You should better explicitly use threads (e.g. tbb_thread) instead of this trick with parallel_for. The difference is that your producer-consumer pattern mandates concurrency (i.e. there should be at least two threads to run it correctly) but parallel_for (and TBB task schedulerin general) was designed for so-called relaxed sequential semantics where concurrency is optional, not mandate. The problem will happen if you run the code on a single-socket single-core machine - TBB will not create any worker threads by default, and your code will block waiting e.g. for acknowledgment from the consumption task that was not even started because there is no worker.

Or you could look at the pipeline pattern, with producer code being in the first (or input) pipeline stage and consumer code being the second. You might even have no need for acknowledgment (depending on what do you use it for, though), because the tbb::pipeline is designed in such a way that a worker thread strives to execute all stages in the pipeline, i.e. after producing some item the same thread then starts consuming it, while another thread enters producer stage to get an item for itself. This also gives the guarantee that the code will work even with a single thread, which in this case will just pass each item through the whole pipeline before going for the next one.

First of all, let me thank you all for your prompt help - I really appreciate it! I am working on a prototype event processing framework and am championing TBB for this project. I would have been killed by this bug (because we do process millions of events) and am glad it is resolved.

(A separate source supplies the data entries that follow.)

import Summits.ValiantsHypothesis.ValiantsHypothesis.Theorems.DefinabilityGapZeroPattern
import HarnessLib

/-!
# DefinabilityGap — the ONE-COLUMN PIVOT CERTIFICATE for the planted Kabanets–Impagliazzo permanent design (unconditional)

Route `route-ValiantsHypothesis-DefinabilityGap` (decomp-valiant cycle 1, lens 5, gen 7), supporting the hitting item
`KIPlantedHitting` (stmt-ValiantsHypothesis-23547) through its size road R_K1.1 («every `2q(m)+1` block permanents
`P_c = per_m(y|S_c)` of the planted generator are algebraically independent, eventually in `m`»).

THE CERTIFICATE (purely combinatorial; all algebra is discharged by the zero-pattern rung
`DefinabilityGapZeroPattern.kiPer_algebraicIndependent_of_zeroPattern`). Fix a grid column `s₀ : Fin m` and give every
coordinate `c ∈ T` a PIVOT ROW `r c : Fin m`. Put into the zero set `W` the GADGET cells `E_c(r c, s)`, `s ≠ s₀`, of every
`c ∈ T` (row `r c` of the block `S_c` is killed except at column `s₀`). If
 (i) the pivot cells `E_c(r c, s₀)` (`c ∈ T`) are pairwise distinct, and
 (ii) for every `c ∈ T` some transversal of `S_c` through the pivot position `(r c, s₀)` avoids `W`
   (the pivot minor of `c` minus the COLLATERAL zeros — gadget cells of other curves lying on `S_c` — has a transversal),
then `(P_c)_{c ∈ T}` is algebraically independent over `ℂ` (`kiPer_algebraicIndependent_of_pivotCertificate`).
Point: under the gadget zeros a curve is live in column `s₀` ONLY in its own pivot row (`row_eq_of_liveAt`), so every other
curve is DEAD at each pivot and the triangular condition of the rung is vacuous — the certificate is ORDER-FREE (no peeling
order, no ranking to search). Lens-5 g7 instrument (`v7/instrument-zero.md`, `pivot.py`): every tested family with
`|T| ≤ 2q+1` is certified for `m ≥ 6` (random and structured: two/three translation classes, pencils, 2-point bundles,
conics), first random matching, failures at `m ≤ 5` are always (ii) (collateral density `≈ 2/m … 4/m` per row). The road
to R_K1.1 is the finite Hall-type statement `KIPivotCertifiable m T` for `|T| ≤ 2q+1`, `m ≥ m₀`. 0 sorry.
-/

noncomputable section

open MvPolynomial
open Literature.Computability.AlgebraicComplexity Literature.Computability.MetaComplexity
open Summit.ValiantsHypothesis.ValiantsHypothesis.Theorems.DefinabilityGapAffineRung
open Summit.ValiantsHypothesis.ValiantsHypothesis.Theorems.DefinabilityGapZeroPattern

namespace Summit.ValiantsHypothesis.ValiantsHypothesis.Theorems.DefinabilityGapPivotCertificate

variable {m : ℕ}

/-! ## 1. Positions inside a block -/

/-- The abscissa of the cell at position `p` of any block is `permPad p` — independent of the curve. [this file] -/
theorem cellEmb_fst (m : ℕ) (c : Fin 3 → Fin (qOf m)) (p : Fin m × Fin m) :
    (cellEmb m c p).1 = permPad (sq_le_qOf m) p := by
  show (quadDesign m c (permPad (sq_le_qOf m) p)).1 = _
  rw [quadDesign_fst]
where
  /-- local copy of `DefinabilityGapSymmetry.quadDesign_fst` (that file is not imported here). [this file] -/
  quadDesign_fst {m : ℕ} {c : Fin 3 → Fin (qOf m)} {k : Fin (qOf m)} : (quadDesign m c k).1 = k := by
    haveI : NeZero (qOf m) := ⟨(qOf_spec m).2.ne_zero⟩
    exact (ZMod.finEquiv (qOf m)).toEquiv.symm_apply_apply k

/-- Two blocks meet only at equal positions: `E_c p = E_{c'} p' ⟹ p = p'`. [this file] -/
theorem pos_eq_of_cellEmb_eq (m : ℕ) {c c' : Fin 3 → Fin (qOf m)} {p p' : Fin m × Fin m}
    (h : cellEmb m c p = cellEmb m c' p') : p = p' := by
  have h1 := congrArg Prod.fst h
  rw [cellEmb_fst, cellEmb_fst] at h1
  exact (permPad (sq_le_qOf m)).injective h1

/-! ## 2. The certificate -/

/-- Position `p` of the block `S_c` is LIVE under the zero set `W`: some `W`-avoiding transversal passes through it.
[this file] -/
def LiveAt (m : ℕ) (W : Finset (Fin (qOf m) × Fin (qOf m))) (c : Fin 3 → Fin (qOf m)) (p : Fin m × Fin m) : Prop :=
  ∃ ρ : Equiv.Perm (Fin m), (∀ i, cellEmb m c (ρ i, i) ∉ W) ∧ ρ p.2 = p.1

/-- The GADGET zeros of a pivot assignment: row `r c` of every `c ∈ T`, off the pivot column `s₀`. [this file] -/
def pivotZeros (m : ℕ) (T : Finset (Fin 3 → Fin (qOf m))) (s₀ : Fin m) (r : (Fin 3 → Fin (qOf m)) → Fin m) :
    Finset (Fin (qOf m) × Fin (qOf m)) :=
  T.biUnion fun c => (Finset.univ.filter fun s : Fin m => s ≠ s₀).image fun s => cellEmb m c (r c, s)

/-- A gadget cell lies in the zero set. [this file] -/
theorem mem_pivotZeros {T : Finset (Fin 3 → Fin (qOf m))} {s₀ : Fin m} {r : (Fin 3 → Fin (qOf m)) → Fin m}
    {c : Fin 3 → Fin (qOf m)} (hc : c ∈ T) {s : Fin m} (hs : s ≠ s₀) :
    cellEmb m c (r c, s) ∈ pivotZeros m T s₀ r := by
  classical
  exact Finset.mem_biUnion.2 ⟨c, hc, Finset.mem_image.2 ⟨s, Finset.mem_filter.2 ⟨Finset.mem_univ _, hs⟩, rfl⟩⟩

/-- **The one-column pivot certificate** of `T` with pivot column `s₀` and pivot rows `r`:
(i) distinct pivot cells; (ii) every pivot position is live under the gadget zeros. [this file] -/
def KIPivotCertificate (m : ℕ) (T : Finset (Fin 3 → Fin (qOf m))) (s₀ : Fin m)
    (r : (Fin 3 → Fin (qOf m)) → Fin m) : Prop :=
  (∀ c ∈ T, ∀ c' ∈ T, cellEmb m c (r c, s₀) = cellEmb m c' (r c', s₀) → c = c') ∧
  ∀ c ∈ T, LiveAt m (pivotZeros m T s₀ r) c (r c, s₀)

/-- `T` is PIVOT-CERTIFIABLE: some column and pivot rows certify it. [this file] -/
def KIPivotCertifiable (m : ℕ) (T : Finset (Fin 3 → Fin (qOf m))) : Prop :=
  ∃ (s₀ : Fin m) (r : (Fin 3 → Fin (qOf m)) → Fin m), KIPivotCertificate m T s₀ r

/-- **Key combinatorial fact.** Under the gadget zeros, a curve `c ∈ T` is live at a position of the pivot column `s₀` only
in its own pivot row. [this file] -/
theorem row_eq_of_liveAt {T : Finset (Fin 3 → Fin (qOf m))} {s₀ : Fin m} {r : (Fin 3 → Fin (qOf m)) → Fin m}
    {c : Fin 3 → Fin (qOf m)} (hc : c ∈ T) {p : Fin m × Fin m} (hp : p.2 = s₀)
    (hl : LiveAt m (pivotZeros m T s₀ r) c p) : p.1 = r c := by
  obtain ⟨ρ, havoid, hρ⟩ := hl
  by_contra hne
  set j := ρ.symm (r c) with hj
  have hρj : ρ j = r c := ρ.apply_symm_apply (r c)
  have hjs : j ≠ s₀ := by
    intro h
    apply hne
    rw [← hρ, hp, ← h, hρj]
  exact havoid j (by rw [hρj]; exact mem_pivotZeros hc hjs)

/-! ## 3. Pivot certificate ⟹ algebraic independence -/

/-- A height putting a set `P` of cells above all others, injective. [this file] -/
def liftHeight (m : ℕ) (P : Finset (Fin (qOf m) × Fin (qOf m))) (x : Fin (qOf m) × Fin (qOf m)) : ℕ :=
  (if x ∈ P then qOf m * qOf m else 0) + ((x.1 : ℕ) * qOf m + (x.2 : ℕ))

/-- The row-major code `x.1 * q + x.2` of a seed cell is `< q²`. [this file] -/
theorem enc_lt (x : Fin (qOf m) × Fin (qOf m)) : (x.1 : ℕ) * qOf m + (x.2 : ℕ) < qOf m * qOf m := by
  have h1 : (x.1 : ℕ) + 1 ≤ qOf m := x.1.isLt
  have h2 : (x.2 : ℕ) < qOf m := x.2.isLt
  calc (x.1 : ℕ) * qOf m + (x.2 : ℕ) < (x.1 : ℕ) * qOf m + qOf m := by omega
    _ = ((x.1 : ℕ) + 1) * qOf m := by ring
    _ ≤ qOf m * qOf m := Nat.mul_le_mul_right _ h1

/-- The row-major code of a seed cell is injective. [this file] -/
theorem enc_injective : Function.Injective fun x : Fin (qOf m) × Fin (qOf m) => (x.1 : ℕ) * qOf m + (x.2 : ℕ) := by
  intro x y h
  have h2x : (x.2 : ℕ) < qOf m := x.2.isLt
  have h2y : (y.2 : ℕ) < qOf m := y.2.isLt
  have hx : ((x.1 : ℕ) * qOf m + (x.2 : ℕ)) / qOf m = x.1 := by
    rw [Nat.mul_comm, Nat.mul_add_div (by omega), Nat.div_eq_of_lt h2x, add_zero]
  have hy : ((y.1 : ℕ) * qOf m + (y.2 : ℕ)) / qOf m = y.1 := by
    rw [Nat.mul_comm, Nat.mul_add_div (by omega), Nat.div_eq_of_lt h2y, add_zero]
  have h' : (x.1 : ℕ) * qOf m + (x.2 : ℕ) = (y.1 : ℕ) * qOf m + (y.2 : ℕ) := h
  have h1 : (x.1 : ℕ) = y.1 := by rw [← hx, ← hy, h']
  have h2 : (x.2 : ℕ) = y.2 := by rw [h1] at h'; omega
  exact Prod.ext (Fin.ext h1) (Fin.ext h2)

/-- `liftHeight P` is injective. [this file] -/
theorem liftHeight_injective (P : Finset (Fin (qOf m) × Fin (qOf m))) : Function.Injective (liftHeight m P) := by
  intro x y h
  unfold liftHeight at h
  have hx := enc_lt x
  have hy := enc_lt y
  by_cases hxP : x ∈ P <;> by_cases hyP : y ∈ P <;> simp only [hxP, hyP, if_true, if_false] at h
  · exact enc_injective (by dsimp only; omega)
  · omega
  · omega
  · exact enc_injective (by dsimp only; omega)

/-- Cells of `P` are higher than cells outside `P`. [this file] -/
theorem liftHeight_lt_of_mem {P : Finset (Fin (qOf m) × Fin (qOf m))} {x y : Fin (qOf m) × Fin (qOf m)}
    (hx : x ∉ P) (hy : y ∈ P) : liftHeight m P x < liftHeight m P y := by
  unfold liftHeight
  rw [if_neg hx, if_pos hy]
  have := enc_lt x
  omega

/-- **PIVOT RUNG (unconditional, order-free, kernel).** A one-column pivot certificate makes the block permanents
`(per_m(y|S_c))_{c ∈ T}` of the planted generator algebraically independent over `ℂ`. [this file] -/
theorem kiPer_algebraicIndependent_of_pivotCertificate (m : ℕ) (T : Finset (Fin 3 → Fin (qOf m))) (s₀ : Fin m)
    (r : (Fin 3 → Fin (qOf m)) → Fin m) (h : KIPivotCertificate m T s₀ r) :
    AlgebraicIndependent ℂ (fun c : T => kiPer m (c : Fin 3 → Fin (qOf m))) := by
  classical
  obtain ⟨hinj, hlive⟩ := h
  set W := pivotZeros m T s₀ r with hW
  set P : Finset (Fin (qOf m) × Fin (qOf m)) := T.image fun c => cellEmb m c (r c, s₀) with hP
  -- no curve of `T` other than `c` is live at the pivot of `c`; `c` itself is live in column `s₀` only at its pivot
  have key : ∀ c ∈ T, ∀ c' ∈ T, ∀ p : Fin m × Fin m, cellEmb m c' p = cellEmb m c (r c, s₀) →
      LiveAt m W c' p → c' = c ∧ p = (r c, s₀) := by
    intro c hc c' hc' p hp hl
    have hpp : p = (r c, s₀) := pos_eq_of_cellEmb_eq m hp
    have h1 : p.1 = r c' := row_eq_of_liveAt hc' (by rw [hpp]) hl
    rw [hpp] at h1
    have h2 : cellEmb m c' (r c', s₀) = cellEmb m c (r c, s₀) := by rw [← hp, hpp, ← h1]
    exact ⟨(hinj c hc c' hc' h2.symm).symm, hpp⟩
  refine kiPer_algebraicIndependent_of_zeroPattern m T W (liftHeight m P) (liftHeight_injective P)
    (fun c => (r c, s₀)) (fun c hc => hlive c hc) ?_ ?_
  · -- (top): a live non-pivot position of `c` is not a pivot cell of anybody, hence lower than every pivot cell
    intro c hc p hp hl
    have hnot : cellEmb m c p ∉ P := by
      intro hmem
      obtain ⟨c'', hc'', he⟩ := Finset.mem_image.1 hmem
      have hpp : p = (r c'', s₀) := (pos_eq_of_cellEmb_eq m he).symm
      have h1 : p.1 = r c := row_eq_of_liveAt hc (by rw [hpp]) hl
      apply hp
      rw [hpp] at h1 ⊢
      exact Prod.ext h1 rfl
    exact liftHeight_lt_of_mem hnot (Finset.mem_image.2 ⟨c, hc, rfl⟩)
  · -- (tri): vacuous — another curve live at the pivot of `c` would be `c` itself
    intro c hc c' hc' hne p hp hl
    exact absurd (key c hc c' hc' p hp hl).1 hne

/-- Certifiable families are independent. [this file] -/
theorem kiPer_algebraicIndependent_of_pivotCertifiable (m : ℕ) (T : Finset (Fin 3 → Fin (qOf m)))
    (h : KIPivotCertifiable m T) : AlgebraicIndependent ℂ (fun c : T => kiPer m (c : Fin 3 → Fin (qOf m))) := by
  obtain ⟨s₀, r, h⟩ := h
  exact kiPer_algebraicIndependent_of_pivotCertificate m T s₀ r h

end Summit.ValiantsHypothesis.ValiantsHypothesis.Theorems.DefinabilityGapPivotCertificate

end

I wasn't aware of tbb::thread until I read your posts - apparently the Reinders book needs an update! I will get rid of the parallel_for. However I have tens of short-running, constantly blocking producers/consumers (each consumer is also a producer for the next stage) but not all of them are active at the same time. From your documentation I understand that I shouldn't be creating too many tbb::threads. What would be really helpful is a threadpool class like http://threadpool.sourceforge.net. Then I can have all producers/consumers in a given stage in one threadpool and I will have three or four such pools (stages) in my app. Any thoughts?

I think the producer-consumer pattern I listed above has an interesting application: Assuming the producer would never send the next event until it got an ack; if the consumer posts an ack only after processing the event, it results in synchronous processing but if the consumer buffers the event and posts the ack immediately, we have asynchronous processing. So we can mix/match sync/async processing at run-time trivially (I am sure someone thought of this before). I can build a complete event processing framework easily using TBB's queues and threads. However I cannot send all events to the consumer in a batch; I can use a thread to process acks but because I have too many "tasks", wouldn't it degrade performance? I guess I cannot use pipelines since the stages are sequential. What is the "right" design for a problem like this?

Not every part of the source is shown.